After a doctor determines the extent of the damage, the ends of the broken bones often need to be realigned to their original positions. In the event of a closed fracture, the bones are typically realigned by maneuvering them back into place, often with the aid of an x-ray. It is often very painful and may require general anesthesia, especially with children.
Sometimes with a transverse fracture, the bones must be realigned during a surgical procedure, which is known as an open reduction. During an open reduction, an orthopedic surgeon will make an incision in the skin near the fracture. He will then manually move the bones back together. Sometimes, the bones must be held in position with metal screws or pins.
When the ends of the bones are realigned, the area must be immobilized. This usually involves a cast. The area will be wrapped in a casting material, which will harden, immobilizing the area. Casting is very important, especially with a transverse fracture, which can take months to heal.
Before being released from the hospital, the patient will often be given a prescription for pain medication, as well as instructions on how to care for the cast. A cast must be kept dry to prevent growth of certain bacteria and fungi. It is also important that weight not be put on the area. For example, if a patient is healing from a compound transverse fracture of the lower leg, he should not walk on it at all. This could possibly slow the healing time.

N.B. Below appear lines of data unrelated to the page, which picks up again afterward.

/-- Signs multiply along a xor-fold. [folklore] -/
theorem sign_foldr_xor {α : Type} (f : α → Bool) : ∀ (l : List α) (b : Bool),
    (if l.foldr (fun a acc => xor (f a) acc) b then (-1 : ℝ) else 1) = (l.map fun a => if f a then (-1 : ℝ) else 1).prod * (if b then -1 else 1)
  | [], b => by simp
  | a :: l, b => by
    rw [List.foldr_cons, List.map_cons, List.prod_cons, mul_assoc, ← sign_foldr_xor f l b]
    cases f a <;> cases l.foldr (fun a acc => xor (f a) acc) b <;> simp

/-- **The phase bit of a padded genuine content is the block sign**: `(-1)^{G(a,u)} = sgnBlk ĝ_a u`.
[cite: Simon1997, §3.1] -/
theorem sign_Gbit (u : Fin (m * (Q + r)) → Bool) (pad : List Bool) :
    (if Gbit F a Q r m (List.ofFn u ++ pad) then (-1 : ℝ) else 1) = sgnBlk (gHat F a Q r) u := by
  rw [Gbit, sign_foldr_xor, if_neg Bool.false_ne_true, mul_one, ← List.map_coe_finRange_eq_range, List.map_map, ← List.ofFn_eq_map,
    List.prod_ofFn, sgnBlk]
  refine Finset.prod_congr rfl fun i _ => ?_
  simp only [Function.comp_apply]
  rw [block_ofFn_append, stepBit_ofFn, twist_comm]
  by_cases h : EvenOverlap (gHat F a Q r (yOf (blk u i))) (zOf (blk u i))
  · rw [(twist_eq_one_iff _ _).2 h]
    have h' : EvenOverlap (zOf (blk u i)) (gHat F a Q r (yOf (blk u i))) := by unfold EvenOverlap at h ⊢; simpa [Bool.and_comm] using h
    simp [h']
  · rw [(twist_eq_neg_one_iff _ _).2 h]
    have h' : ¬ EvenOverlap (zOf (blk u i)) (gHat F a Q r (yOf (blk u i))) := by unfold EvenOverlap at h ⊢; simpa [Bool.and_comm] using h
    simp [h']

end Bridge

/-! ### The final block state and the output law of the Simon sampler -/

section Law

variable {F : List Bool → List Bool} (hF : F ∈ FP) (a : List Bool) (Q r m : ℕ) (A : Language Bool)

/-- **The input to the family**: the instance padded with its parameters and `W = m (Q + r)` zeros.
[cite: FortnowGrochow2011, Thm. 4.3 (proof)] -/
abbrev xin : List Bool := xcode a Q r m (m * (Q + r))

/-- The active wires fit in the input. [folklore] -/
theorem W_le_length_xin : m * (Q + r) ≤ (xin a Q r m).length := by rw [length_xcode]; omega

/-- The active wires fit in the register. [folklore] -/
theorem W_le_Wq : m * (Q + r) ≤ Wq (params hF) (xin a Q r m).length := by
  rw [(Ly_params hF _).2]; have := W_le_length_xin a Q r m; omega

/-- The input is nonempty. [folklore] -/
theorem one_le_length_xin : 1 ≤ (xin a Q r m).length := by rw [length_xcode]; omega

/-- **The phase sign at layer `1` of a padded content is the block sign** `sgnBlk ĝ_a`.
[cite: Simon1997, §3.1] -/
theorem sgnP_padW (u : Fin (m * (Q + r)) → Bool) :
    sgnP (params hF) (spec hF) (xin a Q r m) 1 (padW (Wq (params hF) (xin a Q r m).length) u) = ((sgnBlk (gHat F a Q r) u : ℝ) : ℂ) := by
  rw [sgnP, show (spec hF).Pf = Pf F from rfl, ofFn_padW (W_le_Wq hF a Q r m), Pf_xcode]
  simp only [decide_true, Bool.true_and]
  rw [← sign_Gbit F a Q r m u (List.replicate (Wq (params hF) (xin a Q r m).length - m * (Q + r)) false)]
  split_ifs <;> simp

/-- `chiW` is the twist with the active part. [folklore] -/
theorem chiW_eq_twist {W K : ℕ} (hW : W ≤ K) (u : Fin W → Bool) (v : QReg K) :
    chiW hW u v = ((twist u (fun i => v (Fin.castLE hW i)) : ℝ) : ℂ) := by
  rw [chiW, twist, Complex.ofReal_prod]
  exact Finset.prod_congr rfl fun i _ => by split_ifs <;> simp

/-- The active part of a register content. [folklore] -/
abbrev act (v : QReg (Wq (params hF) (xin a Q r m).length)) : Fin (m * (Q + r)) → Bool := fun i => v (Fin.castLE (W_le_Wq hF a Q r m) i)

/-- **The final block state of the Simon sampler**: zero unless the inactive wires read `0`, and then the
real amplitude `amp ĝ_a` of the active part (`SimonBlockFourier.lean`). [cite: Simon1997, §3.1] -/
theorem phiFin_xin (v : QReg (Wq (params hF) (xin a Q r m).length)) :
    phiFin (params hF) (spec hF) (xin a Q r m) A v =
      if (∀ t : Fin (Wq (params hF) (xin a Q r m).length), m * (Q + r) ≤ t.val → v t = false) then
        ((amp (gHat F a Q r) (act hF a Q r m v) : ℝ) : ℂ) else 0 := by
  rw [phiFin_apply_of_onePhaseAt' A (onePhaseAt_xcode hF a Q r m _) (Wv_spec_xcode hF a Q r m _) (W_le_Wq hF a Q r m)]
  split_ifs with h
  · rw [amp, Complex.ofReal_mul, Complex.ofReal_sum]
    simp_rw [sgnP_padW, chiW_eq_twist, Complex.ofReal_mul]
    push_cast; rfl
  · rfl

/-- **The samples read off a measured output string** `w` of the family on `xin`: block `i`, bit `j` of
the first register sits at wire `N + (i (Q + r) + j)`. [folklore] -/
def samples (N Q r m : ℕ) (w : List Bool) : Fin m → Fin Q → Bool :=
  fun i j => w.getD (N + (finProdFinEquiv (i, Fin.castAdd r j) : Fin (m * (Q + r))).val) false

/-- `kernelProb` of the whole space is `1`. [folklore] -/
theorem kernelProb_univ (Fam : QCircuitFamily cliffordT) (x : List Bool) : Fam.kernelProb A x Set.univ = 1 := by
  unfold QCircuitFamily.kernelProb
  rw [((Fam.kernel A x).toOuterMeasure_apply_eq_one_iff _).2 (Set.subset_univ _)]; rfl

/-- **The output law of the Simon sampler**: for every property `D` of the `m` samples,
`Pr[D] = ∑_{v ∈ {0,1}^W} amp ĝ_a v ² [D (ξ v)]`. [cite: Simon1997, §3.1] [cite: NielsenChuang2010, §2.2.5] -/
theorem kernelProb_samples (D : (Fin m → Fin Q → Bool) → Prop) [DecidablePred D] :
    (family (params hF)).kernelProb A (xin a Q r m) {w | D (samples (xin a Q r m).length Q r m w)} =
      ∑ v : Fin (m * (Q + r)) → Bool, amp (gHat F a Q r) v ^ 2 * (if D (ξs v) then 1 else 0) := by
  set P := params hF
  set S := spec hF
  set x := xin a Q r m
  have hW := W_le_Wq hF a Q r m
  -- the event read through the first register
  have hset : {w | D (samples x.length Q r m w)} = {w | D (ξs fun i => (fun t : Fin (Wq P x.length) => w.getD (qW P x.length 0 t) false) (Fin.castLE hW i))} := by
    ext w; simp only [Set.mem_setOf_eq, qW_zero, Fin.val_castLE]; exact Iff.rfl
  rw [hset, kernelProb_family_reg0 P S x A (one_le_length_xin a Q r m) (fun v => D (ξs fun i => v (Fin.castLE hW i)))]
  -- the kernel lemma is stated with the classical decidability instance
  have hnorm : (∑ v : QReg (Wq P x.length), ‖phiFin P S x A v‖ ^ 2 *
      @ite ℝ (D (ξs fun i => v (Fin.castLE hW i))) (Classical.propDecidable _) 1 0) =
      ∑ v : QReg (Wq P x.length), ‖phiFin P S x A v‖ ^ 2 * (if D (ξs fun i => v (Fin.castLE hW i)) then (1 : ℝ) else 0) :=
    Finset.sum_congr rfl fun v _ => by congr
  rw [hnorm]
  -- only the contents vanishing off the active wires contribute
  have hsplit : (∑ v : QReg (Wq P x.length), ‖phiFin P S x A v‖ ^ 2 * (if D (ξs fun i => v (Fin.castLE hW i)) then (1 : ℝ) else 0)) =
      ∑ v ∈ Finset.univ.filter (fun v : QReg (Wq P x.length) => ∀ t : Fin (Wq P x.length), m * (Q + r) ≤ t.val → v t = false),
        ‖phiFin P S x A v‖ ^ 2 * (if D (ξs fun i => v (Fin.castLE hW i)) then (1 : ℝ) else 0) := by
    symm
    apply Finset.sum_subset (Finset.filter_subset _ _)
    intro v _ hv
    rw [Finset.mem_filter, not_and] at hv
    rw [phiFin_xin, if_neg (hv (Finset.mem_univ _))]; simp
  rw [hsplit]
  refine Finset.sum_nbij' (fun v i => v (Fin.castLE hW i)) (padW (Wq P x.length)) (fun v _ => Finset.mem_univ _)
    (fun u _ => Finset.mem_filter.2 ⟨Finset.mem_univ _, fun t ht => padW_of_le u ht⟩) (fun v hv => ?_) (fun u _ => ?_) (fun v hv => ?_)
  · funext t
    by_cases ht : t.val < m * (Q + r)
    · simp only [padW, ht, ↓reduceDIte]; rfl
    · rw [padW_of_le _ (not_lt.1 ht), (Finset.mem_filter.1 hv).2 t (not_lt.1 ht)]
  · funext i; simp
  · rw [phiFin_xin, if_pos (Finset.mem_filter.1 hv).2, Complex.norm_real, Real.norm_eq_abs, sq_abs]

/-- **The periodic case: the samples miss a basis with probability `1`.** If `ĝ_a` has the nonzero
xor-mask `s`, all the mass of the output law sits on sample tuples orthogonal to `s`.
[cite: Simon1997, §3.1 ("if `y · s ≢ 0 (mod 2)` the amplitude is `0`")] -/
theorem kernelProb_missesBasis_of_periodic {s : Fin Q → Bool} (hs : s ≠ fun _ => false)
    (hg : ∀ y, gHat F a Q r (fun i => y i ^^ s i) = gHat F a Q r y) :
    (family (params hF)).kernelProb A (xin a Q r m) {w | MissesBasis (samples (xin a Q r m).length Q r m w)} = 1 := by
  rw [kernelProb_samples hF a Q r m A (fun y => MissesBasis y)]
  have h1 : (∑ v : Fin (m * (Q + r)) → Bool, amp (gHat F a Q r) v ^ 2 * (if MissesBasis (ξs v) then (1 : ℝ) else 0)) =
      ∑ v : Fin (m * (Q + r)) → Bool, amp (gHat F a Q r) v ^ 2 * (if True then (1 : ℝ) else 0) := by
    refine Finset.sum_congr rfl fun v _ => ?_
    by_cases hv : MissesBasis (ξs v)
    · rw [if_pos hv, if_pos trivial]
    · rw [amp_eq_zero_of_periodic (gHat F a Q r) hs hg hv]; simp
  rw [h1, ← kernelProb_samples hF a Q r m A (fun _ => True)]
  exact kernelProb_univ A _ _

/-- **The injective case: the samples miss a basis with probability at most
`(2^Q − 1) 2^{(Q−1)m} / 2^{Qm}`.** [cite: Simon1997, §3.1 (last paragraph)] -/
theorem kernelProb_missesBasis_le_of_injective (hg : Function.Injective (gHat F a Q r)) :
    (family (params hF)).kernelProb A (xin a Q r m) {w | MissesBasis (samples (xin a Q r m).length Q r m w)} ≤
      ((2 ^ Q - 1) * 2 ^ ((Q - 1) * m) : ℕ) / (2 : ℝ) ^ (Q * m) := by
  rw [kernelProb_samples hF a Q r m A (fun y => MissesBasis y)]
  simp_rw [mul_ite, mul_one, mul_zero]
  exact sum_amp_sq_missesBasis_of_injective _ hg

How a physician might chose to treat a transverse fracture also strongly depends on the age of the patient. In fact, the first question to help determine treatment is often, "Is this a pediatric fracture or an adult one?"
The reason this question is so important to the treatment of a transverse fracture is the natural growth potential of a child's bone as compared to that of an adult. In other words, a child's body is programmed to lay down bone -- frequently and profusely -- as part of his or her natural growth stages. Adults, on the other hand, have a much slower pace of bone cell application.

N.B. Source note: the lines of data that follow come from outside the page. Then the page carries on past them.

/-- **Instance: `F = 1{s ↔ y} · G`** for a monotone `G ≥ 0`: the `Consts.MDLXJoint` inequality holds at `C ↦ connIndicatorFn s y C · G C`.
[cite: VandenbergHaggstromKahn2005, Thm. 1.3 (p. 6)] -/
theorem mdlxJoint_markerMul (w : Sym2 V → unitInterval) (s y z : V) (X : Set V)
    (G : Set (Sym2 V) → ℝ) (hG : Monotone G) (hG0 : ∀ C, 0 ≤ G C) :
    (prodBernoulli w).real ({ω : BondConfig V | ∀ x ∈ insert s X, ¬ (openGraph ω).Reachable y x} ∩
          {ω | ∀ x ∈ X, ¬ (openGraph ω).Reachable s x} ∩ openConn y z) *
        ((prodBernoulli w).real {ω : BondConfig V | ∀ x ∈ X, ¬ (openGraph ω).Reachable s x} *
            (∫ ω in {ω : BondConfig V | ∀ x ∈ X, ¬ (openGraph ω).Reachable s x} ∩ openConn s y,
              connIndicatorFn s y (openEdgeCluster ω s) * G (openEdgeCluster ω s) ∂(prodBernoulli w)) -
          (∫ ω in {ω : BondConfig V | ∀ x ∈ X, ¬ (openGraph ω).Reachable s x},
              connIndicatorFn s y (openEdgeCluster ω s) * G (openEdgeCluster ω s) ∂(prodBernoulli w)) *
            (prodBernoulli w).real ({ω : BondConfig V | ∀ x ∈ X, ¬ (openGraph ω).Reachable s x} ∩ openConn s y)) ≤
      (prodBernoulli w).real ({ω : BondConfig V | ∀ x ∈ insert s X, ¬ (openGraph ω).Reachable y x} ∩
          {ω | ∀ x ∈ X, ¬ (openGraph ω).Reachable s x}) *
        ((prodBernoulli w).real {ω : BondConfig V | ∀ x ∈ X, ¬ (openGraph ω).Reachable s x} *
            (∫ ω in {ω : BondConfig V | ∀ x ∈ X, ¬ (openGraph ω).Reachable s x} ∩ openConn s z,
              connIndicatorFn s y (openEdgeCluster ω s) * G (openEdgeCluster ω s) ∂(prodBernoulli w)) -
          (∫ ω in {ω : BondConfig V | ∀ x ∈ X, ¬ (openGraph ω).Reachable s x},
              connIndicatorFn s y (openEdgeCluster ω s) * G (openEdgeCluster ω s) ∂(prodBernoulli w)) *
            (prodBernoulli w).real ({ω : BondConfig V | ∀ x ∈ X, ¬ (openGraph ω).Reachable s x} ∩ openConn s z)) := by
  classical
  have hmono : Monotone (fun C : Set (Sym2 V) => connIndicatorFn s y C * G C) := by
    intro C C' hCC'
    have h1 := monotone_connIndicatorFn s y hCC'
    have hc0 : 0 ≤ connIndicatorFn s y C := by unfold connIndicatorFn; split_ifs <;> norm_num
    exact mul_le_mul h1 (hG hCC') (hG0 C) (hc0.trans h1)
  have hvan : ∀ C : Set (Sym2 V), ¬ (y = s ∨ ∃ e ∈ C, y ∈ e) → connIndicatorFn s y C * G C = connIndicatorFn s y ∅ * G ∅ := by
    intro C hC
    have h1 : connIndicatorFn s y C = 0 := by unfold connIndicatorFn; rw [if_neg hC]
    have h2 : connIndicatorFn s y (∅ : Set (Sym2 V)) = 0 := by
      unfold connIndicatorFn
      rw [if_neg]
      rintro (h | ⟨e, he, -⟩)
      · exact hC (Or.inl h)
      · exact he
    rw [h1, h2, zero_mul, zero_mul]
  exact mdlxJoint_of_eq_off_marker w s y z X _ hmono hvan

/-- **Instance: the up-event `{s↔y} ∩ {s↔b}`** (`F = 1{s↔y}·1{s↔b}`, any fifth vertex `b`): the `Consts.MDLXJoint` inequality holds at it in
every weighted graph. [cite: VandenbergHaggstromKahn2005, Thm. 1.3 (p. 6)] -/
theorem mdlxJoint_markerInter (w : Sym2 V → unitInterval) (s y z b : V) (X : Set V) :
    (prodBernoulli w).real ({ω : BondConfig V | ∀ x ∈ insert s X, ¬ (openGraph ω).Reachable y x} ∩
          {ω | ∀ x ∈ X, ¬ (openGraph ω).Reachable s x} ∩ openConn y z) *
        ((prodBernoulli w).real {ω : BondConfig V | ∀ x ∈ X, ¬ (openGraph ω).Reachable s x} *
            (∫ ω in {ω : BondConfig V | ∀ x ∈ X, ¬ (openGraph ω).Reachable s x} ∩ openConn s y,
              connIndicatorFn s y (openEdgeCluster ω s) * connIndicatorFn s b (openEdgeCluster ω s) ∂(prodBernoulli w)) -
          (∫ ω in {ω : BondConfig V | ∀ x ∈ X, ¬ (openGraph ω).Reachable s x},
              connIndicatorFn s y (openEdgeCluster ω s) * connIndicatorFn s b (openEdgeCluster ω s) ∂(prodBernoulli w)) *
            (prodBernoulli w).real ({ω : BondConfig V | ∀ x ∈ X, ¬ (openGraph ω).Reachable s x} ∩ openConn s y)) ≤
      (prodBernoulli w).real ({ω : BondConfig V | ∀ x ∈ insert s X, ¬ (openGraph ω).Reachable y x} ∩
          {ω | ∀ x ∈ X, ¬ (openGraph ω).Reachable s x}) *
        ((prodBernoulli w).real {ω : BondConfig V | ∀ x ∈ X, ¬ (openGraph ω).Reachable s x} *
            (∫ ω in {ω : BondConfig V | ∀ x ∈ X, ¬ (openGraph ω).Reachable s x} ∩ openConn s z,
              connIndicatorFn s y (openEdgeCluster ω s) * connIndicatorFn s b (openEdgeCluster ω s) ∂(prodBernoulli w)) -
          (∫ ω in {ω : BondConfig V | ∀ x ∈ X, ¬ (openGraph ω).Reachable s x},
              connIndicatorFn s y (openEdgeCluster ω s) * connIndicatorFn s b (openEdgeCluster ω s) ∂(prodBernoulli w)) *
            (prodBernoulli w).real ({ω : BondConfig V | ∀ x ∈ X, ¬ (openGraph ω).Reachable s x} ∩ openConn s z)) :=
  mdlxJoint_markerMul w s y z X (connIndicatorFn s b) (monotone_connIndicatorFn s b)
    (fun C => by unfold connIndicatorFn; split_ifs <;> norm_num)

end Consts

end Summit.CriticalPhenomena.PercolationContinuityZ3.Theorems

end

How does this determine how a doctor might treat a transverse
fracture? According to an orthopaedic surgery website, the bone realignment process discussed in the article can be less precise for a child than for an adult because of a child's natural bone growth. Thus, some fractures that might require surgery for an adult might only be treated with realignment by x-ray and casting for a child.
Finally, treatment of any fracture entails discharge instructions for the patient's discharge and return home. Adults typically require encouragement to maintain activity while children often require some instruction on why they need to temporarily curtail their physical play.